Imagine having a writters block, but it relates to everything.
That's the level my brain is functioning at the moment. The ideas are sparse, and what little comes along, does not flow in a creative manner. I see things that I have the solutions too, but they don't solidify in my mind. I look at things laying around my computer, and they are supposed to inspire me, yet they just sit there, and simply exist.

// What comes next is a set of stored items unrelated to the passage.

import Mathlib
import Summits.ValiantsHypothesis.ValiantsHypothesis.Theorems.DivisionGapPerMultiplesHardRichFacesDeep
import Summits.ValiantsHypothesis.ValiantsHypothesis.Theorems.DivisionGapPerMultiplesHardStubTypedDecompositionLL

/-!
# `DivisionGap.PerMultiplesHard` (stmt-ValiantsHypothesis-5068), line `uncharged-face-walk`:
the depth-parametric two-sided Jerrum–Snir count (stubs `deepCount`, `richFacesDeepD`)

For `D ≥ 1`, `m ≥ 3^{D+1}` and every `p ∈ ℝ≥0[x_ij]` on the `m × m` board with
`supp p ⊆ supp per_m`, writing `L = L⁺(p)` (the tree's monotone fan-in-two `complexity`) and
`e_D = 2^D - 1`:

  `#supp p · 3^{D m} ≤ (L+1)^{e_D} · m! · (m+1)^{e_D} · 2^{D (m - ⌊m/3⌋) + 4 D 2^D}`

(`deepCount`), and its instance for face permanents `per_G = Σ_{σ ⊆ G} x^{μ_σ}`, `#supp per_G = #PM(G)`
(`richFacesDeepD`).  Proof by induction on `D`:
* `D = 1` (`m ≥ 9`): Jerrum–Snir by sub-support with the exact window binomial
  (`RichFacesDeep.exists_sharp_degree`: `#supp p · C(m,d) ≤ L · m!` for some `m < 3d ≤ 2m`) and the
  entropy bound `3^m ≤ (m+1) C(m,d) 2^{m-⌊m/3⌋}` (`SharpChoose.stub_sharpChoose`).
* `D → D+1` (`m ≥ 3^{D+2}`): all monomials of `p` have unit margins, so the two-sided typed
  decomposition (`TypedDecompositionLL.stub_typedDecompositionLL`, window parameter `3`) writes
  `p = Σ_{t<s} a_t b_t` with `s ≤ L`, `L(a_t) ≤ L`, `L(b_t) ≤ 8L+8`, `a_t` typed with row support
  `m < 3k ≤ 2m`.  Per term (`card_support_mul_le_deep`): the margins split into `𝟙_S/𝟙_T` and
  `𝟙_{Sᶜ}/𝟙_{Tᶜ}` (`RichFacesDeep.margins_split`), both factors are board-compressed
  (`BoardCompression.stub_boardCompression`) to the `k`- and `(m-k)`-boards (both `≥ 3^{D+1}`), the
  induction hypothesis bounds both, and the arithmetic `arith_step` (`stub_sharpChoose` at `(m,k)`,
  `C(m,k) k! (m-k)! = m!`, `(8L+9)^{e} ≤ 16^{e} (L+1)^{e}`, and the exponent bookkeeping `exp_le`)
  gives `#supp (a_t b_t) · 3^{(D+1)m} ≤ (L+1)^{2e_D} · m! · (m+1)^{2e_D+1} · 2^{…}`; summing the
  `s ≤ L + 1` terms gives the exponent `2e_D + 1 = e_{D+1}`. [cite: JerrumSnir1982, §3–§4.3]
-/

noncomputable section

set_option linter.dupNamespace false

open MvPolynomial Literature.Computability.AlgebraicComplexity
open scoped NNReal BigOperators
open Literature.Barriers.ValiantsHypothesis
open Summit.ValiantsHypothesis.ValiantsHypothesis.Theorems.DivisionGap.PerMultiplesHard

namespace Summit.ValiantsHypothesis.ValiantsHypothesis.Theorems.DivisionGap.PerMultiplesHard.DeepCount

/-! ### Arithmetic -/

/-- The exponent bookkeeping of the inductive step: with `u = k - ⌊k/3⌋`, `v = (m-k) - ⌊(m-k)/3⌋`,
`X = m - ⌊m/3⌋` one has `u + v ≤ X + 1`, and `D < 2^D`, whence
`D u + 4D2^D + D v + 4D2^D + 4(2^D - 1) + X ≤ (D+1) X + 4(D+1) 2^{D+1}`. [folklore] -/
theorem exp_le (D m k : ℕ) (hkm : k ≤ m) :
    D * (k - k / 3) + 4 * D * 2 ^ D + (D * ((m - k) - (m - k) / 3) + 4 * D * 2 ^ D) +
        4 * (2 ^ D - 1) + (m - m / 3) ≤ (D + 1) * (m - m / 3) + 4 * (D + 1) * 2 ^ (D + 1) := by
  have hdiv : (k - k / 3) + ((m - k) - (m - k) / 3) ≤ (m - m / 3) + 1 := by omega
  have h1 : D * ((k - k / 3) + ((m - k) - (m - k) / 3)) ≤ D * ((m - m / 3) + 1) :=
    Nat.mul_le_mul_left D hdiv
  have hDP : D < 2 ^ D := Nat.lt_two_pow_self
  have hP : 2 ^ D - 1 + 1 = 2 ^ D := Nat.sub_add_cancel Nat.one_le_two_pow
  rw [pow_succ]
  generalize k - k / 3 = u at h1 ⊢
  generalize m - k - (m - k) / 3 = v at h1 ⊢
  generalize m - m / 3 = X at h1 ⊢
  generalize 2 ^ D - 1 = e at hP ⊢
  generalize 2 ^ D = P at hDP hP ⊢
  nlinarith [h1, hDP, hP]

/-- **The arithmetic of the inductive step.**  From the depth-`D` bounds for the two compressed
factors (`A` monomials on the `k`-board at cost `La ≤ L`, `B` monomials on the `(m-k)`-board at
cost `Lb ≤ 8L+8`), `#supp (a b) ≤ A · B`, the entropy bound `3^m ≤ (m+1) C(m,k) 2^{m-⌊m/3⌋}`
(`stub_sharpChoose`), `C(m,k) k! (m-k)! = m!`, `(Lb+1)^e ≤ 16^e (L+1)^e` and an exponent budget
`E`, the depth-`(D+1)` bound for the product. [cite: JerrumSnir1982, §4.3] -/
theorem arith_step {D m k A B AB La Lb L e E₁ E₂ E : ℕ} (hk1 : m < 3 * k) (hk2 : 3 * k ≤ 2 * m)
    (hLa : La ≤ L) (hLb : Lb ≤ 8 * L + 8) (hAB : AB ≤ A * B)
    (hA : A * 3 ^ (D * k) ≤ (La + 1) ^ e * (k.factorial * ((k + 1) ^ e * 2 ^ E₁)))
    (hB : B * 3 ^ (D * (m - k)) ≤
      (Lb + 1) ^ e * ((m - k).factorial * ((m - k + 1) ^ e * 2 ^ E₂)))
    (hE : E₁ + E₂ + 4 * e + (m - m / 3) ≤ E) :
    AB * 3 ^ ((D + 1) * m) ≤
      (L + 1) ^ (2 * e) * (m.factorial * ((m + 1) ^ (2 * e + 1) * 2 ^ E)) := by
  have hkm : k ≤ m := by omega
  have hLa' : (La + 1) ^ e ≤ (L + 1) ^ e := Nat.pow_le_pow_left (by omega) e
  have hLb' : (Lb + 1) ^ e ≤ 16 ^ e * (L + 1) ^ e := by
    rw [← mul_pow]
    exact Nat.pow_le_pow_left (by omega) e
  have hk' : (k + 1) ^ e ≤ (m + 1) ^ e := Nat.pow_le_pow_left (by omega) e
  have hmk' : (m - k + 1) ^ e ≤ (m + 1) ^ e := Nat.pow_le_pow_left (by omega) e
  have h3m := SharpChoose.stub_sharpChoose m k hk1 hk2
  have hfact : m.choose k * k.factorial * (m - k).factorial = m.factorial :=
    Nat.choose_mul_factorial_mul_factorial hkm
  have h16 : (16 : ℕ) ^ e = 2 ^ (4 * e) := by
    rw [pow_mul]
    norm_num
  have hDm : (D + 1) * m = D * k + D * (m - k) + m := by
    rw [← Nat.mul_add, Nat.add_sub_of_le hkm]
    ring
  have h2E : 2 ^ (E₁ + E₂ + 4 * e + (m - m / 3)) ≤ 2 ^ E := Nat.pow_le_pow_right (by norm_num) hE
  calc AB * 3 ^ ((D + 1) * m)
      ≤ A * B * (3 ^ (D * k) * 3 ^ (D * (m - k)) * 3 ^ m) := by
        rw [hDm, pow_add, pow_add]
        exact Nat.mul_le_mul_right _ hAB
    _ = (A * 3 ^ (D * k)) * (B * 3 ^ (D * (m - k))) * 3 ^ m := by ring
    _ ≤ ((La + 1) ^ e * (k.factorial * ((k + 1) ^ e * 2 ^ E₁))) *
          ((Lb + 1) ^ e * ((m - k).factorial * ((m - k + 1) ^ e * 2 ^ E₂))) *
          ((m + 1) * m.choose k * 2 ^ (m - m / 3)) :=
        Nat.mul_le_mul (Nat.mul_le_mul hA hB) h3m
    _ ≤ ((L + 1) ^ e * (k.factorial * ((m + 1) ^ e * 2 ^ E₁))) *
          ((16 ^ e * (L + 1) ^ e) * ((m - k).factorial * ((m + 1) ^ e * 2 ^ E₂))) *
          ((m + 1) * m.choose k * 2 ^ (m - m / 3)) :=
        Nat.mul_le_mul_right _ (Nat.mul_le_mul
          (Nat.mul_le_mul hLa' (Nat.mul_le_mul_left _ (Nat.mul_le_mul_right _ hk')))
          (Nat.mul_le_mul hLb' (Nat.mul_le_mul_left _ (Nat.mul_le_mul_right _ hmk'))))
    _ = (L + 1) ^ (2 * e) * ((m.choose k * k.factorial * (m - k).factorial) *
          ((m + 1) ^ (2 * e + 1) * 2 ^ (E₁ + E₂ + 4 * e + (m - m / 3)))) := by
        rw [h16]
        ring
    _ ≤ (L + 1) ^ (2 * e) * (m.factorial * ((m + 1) ^ (2 * e + 1) * 2 ^ E)) := by
        rw [hfact]
        exact Nat.mul_le_mul_left _ (Nat.mul_le_mul_left _ (Nat.mul_le_mul_left _ h2E))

I thought to draw, but could not pencil it out. I had some ideas, which all died with my next thought. I had the solution for something, but it slipped away from my concious, and now I don't know what it had to do with anything. I was @ work, looked around me, and in my mind, I simmered a wonderful thought, then *poof.*
I am just absorbing things at the moment. I read some news, I watch some news cast, I listen to some music, and review some of my old pictures, I look upon my website, and my old writings, I analyzy my job and the things that relate to it, I read what other people write, and laugh at some wonderful online cartoons, I watch some TV, I laugh and get excited about wonderful TV shows, I cry, laugh, and go though the motions while watching movies.
I am not producing anything. It doesn't really frustrate me, but just makes me feel useless. When I don't work, days just pass by, and nothing really happens with the hours contained in it, nothing progresses, nothing moves along.

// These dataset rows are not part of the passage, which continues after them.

/-- **The Frobenioid-theoretic mono-theta environment `𝕄(𝔉)` of the genuine §5 data over `B^temp(Π^tp_X)⁰` with the honest `DK`**
(Lemma 5.9 (iv) "In particular"; Rmk. 5.10.1 "a mono-theta environment may be 'extracted' from the tempered Frobenioids … in a purely
category-theoretic fashion"): abc-iut-L2-t4's `monoThetaEnvOf` at `Facts := facts_ofConnectedTemperoidData hH hconst hgc` and `DK := dkOf…`;
inputs `{hH, hconst, hgc, hK}`.  [cite: MochizukiEtTh2009, Lem 5.9 (iv) p.332 (PDF p.106); Rmk 5.10.1 p.335 (PDF p.109)] -/
def monoThetaEnvOfConnectedTemperoidData
    (hH : ∀ y : T.PiX, y ∈ T.PiYdd → ιX y ∈ (BiKummerSetting.mkOfConnectedTemperoid X tf hZ hP NH A₀ hA₀ hA₀').Hodot)
    (hgc : ∀ u : (ofConnectedTemperoidData h Q odd_l R ιX K' constEmb constEmb_injective hinvc hinvp).units
        (ofConnectedTemperoidData h Q odd_l R ιX K' constEmb constEmb_injective hinvc hinvp).BN,
      (∀ y ∈ (ofConnectedTemperoidData h Q odd_l R ιX K' constEmb constEmb_injective hinvc hinvp).imPiY,
        (ofConnectedTemperoidData h Q odd_l R ιX K' constEmb constEmb_injective hinvc hinvp).sgpCap y *
          (u : Aut (ofConnectedTemperoidData h Q odd_l R ιX K' constEmb constEmb_injective hinvc hinvp).BN) *
          ((ofConnectedTemperoidData h Q odd_l R ιX K' constEmb constEmb_injective hinvc hinvp).sgpCap y)⁻¹ = u) →
      (ofConnectedTemperoidData h Q odd_l R ιX K' constEmb constEmb_injective hinvc hinvp).unitsToBirat
          (ofConnectedTemperoidData h Q odd_l R ιX K' constEmb constEmb_injective hinvc hinvp).BN u ∈
        (ofConnectedTemperoidData h Q odd_l R ιX K' constEmb constEmb_injective hinvc hinvp).constEmb.range) :
    MonoThetaEnv :=
  (ofConnectedTemperoidData h Q odd_l R ιX K' constEmb constEmb_injective hinvc hinvp).monoThetaEnvOf
    (facts_ofConnectedTemperoidData h Q odd_l R ιX K' constEmb constEmb_injective hinvc hinvp hH hconst hgc)
    (dkOfConnectedTemperoidData h Q odd_l R ιX K' constEmb constEmb_injective hinvc hinvp hconst hK)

I need a muse, some inspiration, something that brings some shine into my life. I need some sparkles, and glitter to make things happy. I need a spark, a push to get me going.
Where is that something that makes me go?
I don't know, but if I knew, I would travel to the source of it, to get enough to keep me going forever.
I know, I just need to look inside myself. I contain the things I need to get going. I just need a way to add some fuel to my internal furnace of drive.